[sage-devel] LinearModelFit contribution

rafaellopezfernandez Wed, 28 Jan 2015 04:15:07 -0800

I have been using SAGE for teaching chemistry for some years and, when 
dealing with experimental data fitting, I found SAGE's "find_fit" function 
very valuable. Unfortunately, this function seems to provide no information 
about the quality of the fit, which can be as important as the fitting 
function itself. 
I found also that function "stats.linregress" from "stats" module in 
"scipy"  provides some information, but it is restricted to models of type 
y = a*x+b.
I have been looking around SAGE and python libraries and didn't  found a 
satisfactory solution to this little problem.

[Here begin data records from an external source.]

import Literature.NumberTheory.Transcendental.RoySmallValueLinearFactors
import HarnessLib

/-!
# Roy's small value estimate for `𝔾ₐ × 𝔾ₘ` — heights of the linear factors of an integer polynomial: the lower bound

Topic `Literature/NumberTheory/Transcendental`. Part of the formalisation of the proof of Roy 2013,
Theorem 1.1 (named fact `roy2013_thm_1_1`, `RoySmallValueEstimates.lean`). Source: D. Roy,
*A small value estimate for `𝔾ₐ × 𝔾ₘ`*, Mathematika 59 (2013) 333–363 = arXiv:1301.0663, §2,
Proposition 2.3 (p. 7 of the arXiv text) and its use in §6, Proposition 6.2:

> `F(P) = a ∏_{α ∈ Z} P(α)` [...] Applying this estimate to the convex body `𝓑` [...] we get
> `|h_𝓑(Z) − log|a|| ≤ 3 log(m+1) D deg(Z)` [...] `|log|a| − D h(Z)| ≤ 7 log(m+1) D deg(Z)`.

The height of a zero-dimensional cycle enters the proof of Theorem 1.1 with a favourable sign in
Step 2 (through Prop. 6.2: `h_𝒞(Z) ≤ −C''(Y deg(Z) + D h(Z))`) because the leading constant `a` of
the Chow form is LARGE when the points have large height (`log|a| ≥ D h(Z) − O(D deg Z)`, half of
Prop. 2.3). In this development the same mechanism is the following exact companion of the
Gelfond–Mahler inequality of `RoySmallValueLinearFactors` (`prod_mulHeight_pow_le`, an upper
bound by `L(F₀)^{[K:ℚ]}`): if `F₀ ∈ ℤ[r] ∖ {0}` factors over the number field `K` as
`F₀ = a ∏_j ℓ_j^{e_j}`, `ℓ_j = ∑_i c_{ji} r_i`, then

  `∏_j H_K(c_j)^{e_j} ≤ ∏_{σ : K → ℂ} ( |σ a| ∏_j (max_i |σ c_{ji}|)^{e_j} )`

(`prod_mulHeight_pow_le_prod_embeddings`, and its logarithmic form): the finite places
contribute `≤ 1` by Gauss's lemma and the product formula moves `a` to the archimedean side, where
each factor `|σa| ∏ (max|σc|)^e` is the modulus of the leading constant of `σF₀ = F₀` written as a
product of SUP-NORMALISED linear forms. The proof is the computation of `prod_mulHeight_pow_le`
(seat B) with its last (archimedean) step removed. Everything is proved; no definitions, no named
facts.

## References

* [Roy2013] D. Roy, *A small value estimate for 𝔾ₐ × 𝔾ₘ*, Mathematika 59 (2013), 333–363
  (arXiv:1301.0663), Proposition 2.3 (the estimate `|log|a| − D h(Z)| ≤ …`) and Prop. 6.2.
-/

noncomputable section

open MvPolynomial NumberField Height Finset

namespace Literature.NumberTheory.Transcendental

namespace Roy2013

variable {K : Type*} [Field K] [NumberField K] {ι : Type*} [Fintype ι] {J : Type*} [Fintype J]

/-- **The lower bound for the leading constant** (companion of the Gelfond–Mahler inequality): if
`F₀ = a ∏_j ℓ_j^{e_j}` over `K` with `ℓ_j = ∑_i c_{ji} X_i`, `c_j ≠ 0`, `F₀ ∈ ℤ[X] ∖ {0}`, then
`∏_j H_K(c_j)^{e_j} ≤ ∏_{σ : K → ℂ} |σ a| ∏_j (max_i |σ c_{ji}|)^{e_j}`.
[cite: Roy2013, Proposition 2.3 (proof: `|log|a| − D h(Z)| ≤ 7 log(m+1) D deg Z`), here exact] -/
theorem prod_mulHeight_pow_le_prod_embeddings [LinearOrder ι] {F₀ : MvPolynomial ι ℤ}
    (hF₀ : F₀ ≠ 0) {a : K} {c : J → ι → K} (hc : ∀ j, c j ≠ 0) {e : J → ℕ}
    (hfac : map (Int.castRingHom K) F₀ = C a * ∏ j, (∑ i, C (c j i) * X i) ^ e j) :
    ∏ j, mulHeight (c j) ^ e j ≤
      ∏ σ : K →+* ℂ, (‖σ a‖ * ∏ j, (⨆ i, ‖σ (c j i)‖) ^ e j) := by
  classical
  -- `a ≠ 0`
  have ha : a ≠ 0 := by
    rintro rfl
    rw [C_0, zero_mul] at hfac
    exact hF₀ (map_injective _ Int.cast_injective (by rw [hfac, map_zero]))
  -- local quantities
  set N : InfinitePlace K → J → ℝ := fun v j => ⨆ i, v (c j i) with hN
  set M : FinitePlace K → J → ℝ := fun w j => ⨆ i, w (c j i) with hM
  have hNnn : ∀ v j, 0 ≤ N v j := fun v j => Real.iSup_nonneg fun i => apply_nonneg _ _
  have hMnn : ∀ w j, 0 ≤ M w j := fun w j => Real.iSup_nonneg fun i => apply_nonneg _ _
  have hMfin : ∀ j, (fun w : FinitePlace K => M w j).HasFiniteMulSupport := fun j =>
    hasFiniteMulSupport_iSup_finitePlace' (hc j)
  have hMfin' : ∀ j, (fun w : FinitePlace K => M w j ^ e j).HasFiniteMulSupport := fun j =>
    (hMfin j).pow (e j)
  -- heights of the `c_j`
  have hH : ∀ j, mulHeight (c j) = (∏ v : InfinitePlace K, N v j ^ v.mult) *
      ∏ᶠ w : FinitePlace K, M w j := fun j => NumberField.mulHeight_eq (hc j)
  -- the product of the heights, split into infinite and finite parts
  have hsplit : ∏ j, mulHeight (c j) ^ e j =
      (∏ v : InfinitePlace K, (∏ j, N v j ^ e j) ^ v.mult) *
        ∏ᶠ w : FinitePlace K, ∏ j, M w j ^ e j := by
    simp_rw [hH, mul_pow, prod_mul_distrib]
    congr 1
    · have h1 : ∀ j, (∏ v : InfinitePlace K, N v j ^ v.mult) ^ e j =
          ∏ v : InfinitePlace K, (N v j ^ e j) ^ v.mult := fun j => by
        rw [← prod_pow]
        refine prod_congr rfl fun v _ => ?_
        rw [← pow_mul, ← pow_mul, mul_comm]
      have h2 : ∀ v : InfinitePlace K, (∏ j, N v j ^ e j) ^ v.mult =
          ∏ j, (N v j ^ e j) ^ v.mult := fun v => (prod_pow _ _ _).symm
      simp_rw [h1, h2]
      exact prod_comm
    · have h1 : ∀ j, (∏ᶠ w : FinitePlace K, M w j) ^ e j = ∏ᶠ w : FinitePlace K, M w j ^ e j :=
        fun j => finprod_pow (hMfin j) (e j)
      simp_rw [h1]
      exact prod_finprod_comm univ (fun j w => M w j ^ e j) fun j _ => hMfin' j
  -- the product formula for `a`
  have hpf := prod_abs_eq_one ha
  -- infinite part: `∏_v (v a ∏_j N v j^{e_j})^{mult v} = ∏_σ (…)`
  have hinf : (∏ v : InfinitePlace K, v a ^ v.mult) *
      ∏ v : InfinitePlace K, (∏ j, N v j ^ e j) ^ v.mult =
      ∏ σ : K →+* ℂ, (‖σ a‖ * ∏ j, (⨆ i, ‖σ (c j i)‖) ^ e j) := by
    rw [← prod_mul_distrib]
    rw [← Finset.prod_fiberwise univ (fun σ : K →+* ℂ => InfinitePlace.mk σ)]
    refine prod_congr rfl fun v _ => ?_
    rw [← mul_pow, ← InfinitePlace.card_filter_mk_eq v, ← prod_const]
    refine prod_congr rfl fun σ hσ => ?_
    rw [mem_filter] at hσ
    rw [← hσ.2]
    rfl
  -- finite part: `∏ᶠ_w (w a ∏_j M w j^{e_j}) ≤ 1`
  have hfinprod : (∏ᶠ w : FinitePlace K, w a) * ∏ᶠ w : FinitePlace K, ∏ j, M w j ^ e j ≤ 1 := by
    have hfs : (fun w : FinitePlace K => ∏ j, M w j ^ e j).HasFiniteMulSupport :=
      Function.HasFiniteMulSupport.prod (fun j => hMfin' j) univ
    rw [← finprod_mul_distrib (FinitePlace.hasFiniteMulSupport ha) hfs]
    have key : ∀ w : FinitePlace K,
        (0 : ℝ) ≤ w a * ∏ j, M w j ^ e j ∧ w a * ∏ j, M w j ^ e j ≤ 1 := fun w =>
      ⟨mul_nonneg (apply_nonneg _ _) (prod_nonneg fun j _ => pow_nonneg (hMnn w j) _),
        finitePlace_mul_prod_iSup_le w hfac⟩
    have hind := finprod_induction (p := fun r : ℝ => 0 ≤ r ∧ r ≤ 1) ⟨zero_le_one, le_rfl⟩
      (fun r t hr ht => ⟨mul_nonneg hr.1 ht.1, mul_le_one₀ hr.2 ht.1 ht.2⟩) key
    exact hind.2
  -- assemble
  have hfin_nn : 0 ≤ ∏ᶠ w : FinitePlace K, ∏ j, M w j ^ e j :=
    finprod_nonneg fun w => prod_nonneg fun j _ => pow_nonneg (hMnn w j) _
  have hinf_nn : 0 ≤ (∏ v : InfinitePlace K, v a ^ v.mult) *
      ∏ v : InfinitePlace K, (∏ j, N v j ^ e j) ^ v.mult :=
    mul_nonneg (prod_nonneg fun v _ => pow_nonneg (apply_nonneg _ _) _)
      (prod_nonneg fun v _ => pow_nonneg (prod_nonneg fun j _ => pow_nonneg (hNnn v j) _) _)
  calc ∏ j, mulHeight (c j) ^ e j
      = ((∏ v : InfinitePlace K, (∏ j, N v j ^ e j) ^ v.mult) *
          ∏ᶠ w : FinitePlace K, ∏ j, M w j ^ e j) *
          ((∏ v : InfinitePlace K, v a ^ v.mult) * ∏ᶠ w : FinitePlace K, w a) := by
        rw [hsplit, hpf, mul_one]
    _ = ((∏ v : InfinitePlace K, v a ^ v.mult) *
          ∏ v : InfinitePlace K, (∏ j, N v j ^ e j) ^ v.mult) *
          ((∏ᶠ w : FinitePlace K, w a) * ∏ᶠ w : FinitePlace K, ∏ j, M w j ^ e j) := by ring
    _ ≤ ((∏ v : InfinitePlace K, v a ^ v.mult) *
          ∏ v : InfinitePlace K, (∏ j, N v j ^ e j) ^ v.mult) * 1 :=
        mul_le_mul_of_nonneg_left hfinprod hinf_nn
    _ = _ := by rw [mul_one, hinf]

/-- **Logarithmic form of the lower bound**: `∑_j e_j h_K(c_j) ≤ ∑_σ log(|σa| ∏_j (max_i|σc_{ji}|)^{e_j})`.
[cite: Roy2013, Proposition 2.3 (`log|a| ≥ D h(Z) − 7 log(m+1) D deg Z`), here exact] -/
theorem sum_mul_logHeight_le_sum_embeddings [LinearOrder ι] {F₀ : MvPolynomial ι ℤ}
    (hF₀ : F₀ ≠ 0) {a : K} {c : J → ι → K} (hc : ∀ j, c j ≠ 0) {e : J → ℕ}
    (hfac : map (Int.castRingHom K) F₀ = C a * ∏ j, (∑ i, C (c j i) * X i) ^ e j) :
    ∑ j, (e j : ℝ) * logHeight (c j) ≤
      ∑ σ : K →+* ℂ, Real.log (‖σ a‖ * ∏ j, (⨆ i, ‖σ (c j i)‖) ^ e j) := by
  classical
  have h := prod_mulHeight_pow_le_prod_embeddings hF₀ hc hfac
  -- all factors on the right are positive
  have ha : a ≠ 0 := by
    rintro rfl
    rw [C_0, zero_mul] at hfac
    exact hF₀ (map_injective _ Int.cast_injective (by rw [hfac, map_zero]))
  have hpos : ∀ σ : K →+* ℂ, 0 < ‖σ a‖ * ∏ j, (⨆ i, ‖σ (c j i)‖) ^ e j := by
    intro σ
    refine mul_pos (norm_pos_iff.mpr ((map_ne_zero σ).mpr ha)) (prod_pos fun j _ => pow_pos ?_ _)
    obtain ⟨i, hi⟩ := Function.ne_iff.mp (hc j)
    have h1 : 0 < ‖σ (c j i)‖ := norm_pos_iff.mpr ((map_ne_zero σ).mpr hi)
    exact lt_of_lt_of_le h1 (le_ciSup (Finite.bddAbove_range fun i => ‖σ (c j i)‖) i)
  have hlhs : Real.log (∏ j, mulHeight (c j) ^ e j) = ∑ j, (e j : ℝ) * logHeight (c j) := by
    rw [Real.log_prod (fun j _ => (pow_pos (mulHeight_pos _) _).ne')]
    exact Finset.sum_congr rfl fun j _ => by rw [Real.log_pow, logHeight_eq_log_mulHeight]
  rw [← hlhs, ← Real.log_prod (fun σ _ => (hpos σ).ne')]
  exact Real.log_le_log (prod_pos fun j _ => pow_pos (mulHeight_pos _) _) h

end Roy2013

end Literature.NumberTheory.Transcendental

Therefore, I have tried my 
own solution which attempts to somehow mimic Mathematica's "LinearModelFit" 
function (not in full, because Mathematica's function is somehow redundant 
and verbose). 
I would like to know if you consider this solution sufficiently valuable to 
be included in SAGE's stuff. 
In my opinion, the strong points are that code is straightforward to 
follow, it is completely written using only python commands and SAGE 
functionality (it does not require to load python modules or anything else 
than SAGE core) and results are returned in a user friendly way, as a 
dictionary.
The weak (but improvable without much effort) points are that this version 
works with functions depending on a single variable, and only for linear 
models.


Before submitting it, and following the advice in the FAQ, I would like to 
know the community's opinion about: 
(1) whether something like this already exists in SAGE or not, (if it 
already exists, I would be most grateful to know where can I find it)
(2) if the answer to (1) is "not", can be the proposal interesting to SAGE 
community?,
(3) if the answer to (2) is "yes", is the code that I propose suitable for 
this purpose?

I put the code below, so that you may test it yourselves, and suggest 
improvements if you consider that it deserves your attention.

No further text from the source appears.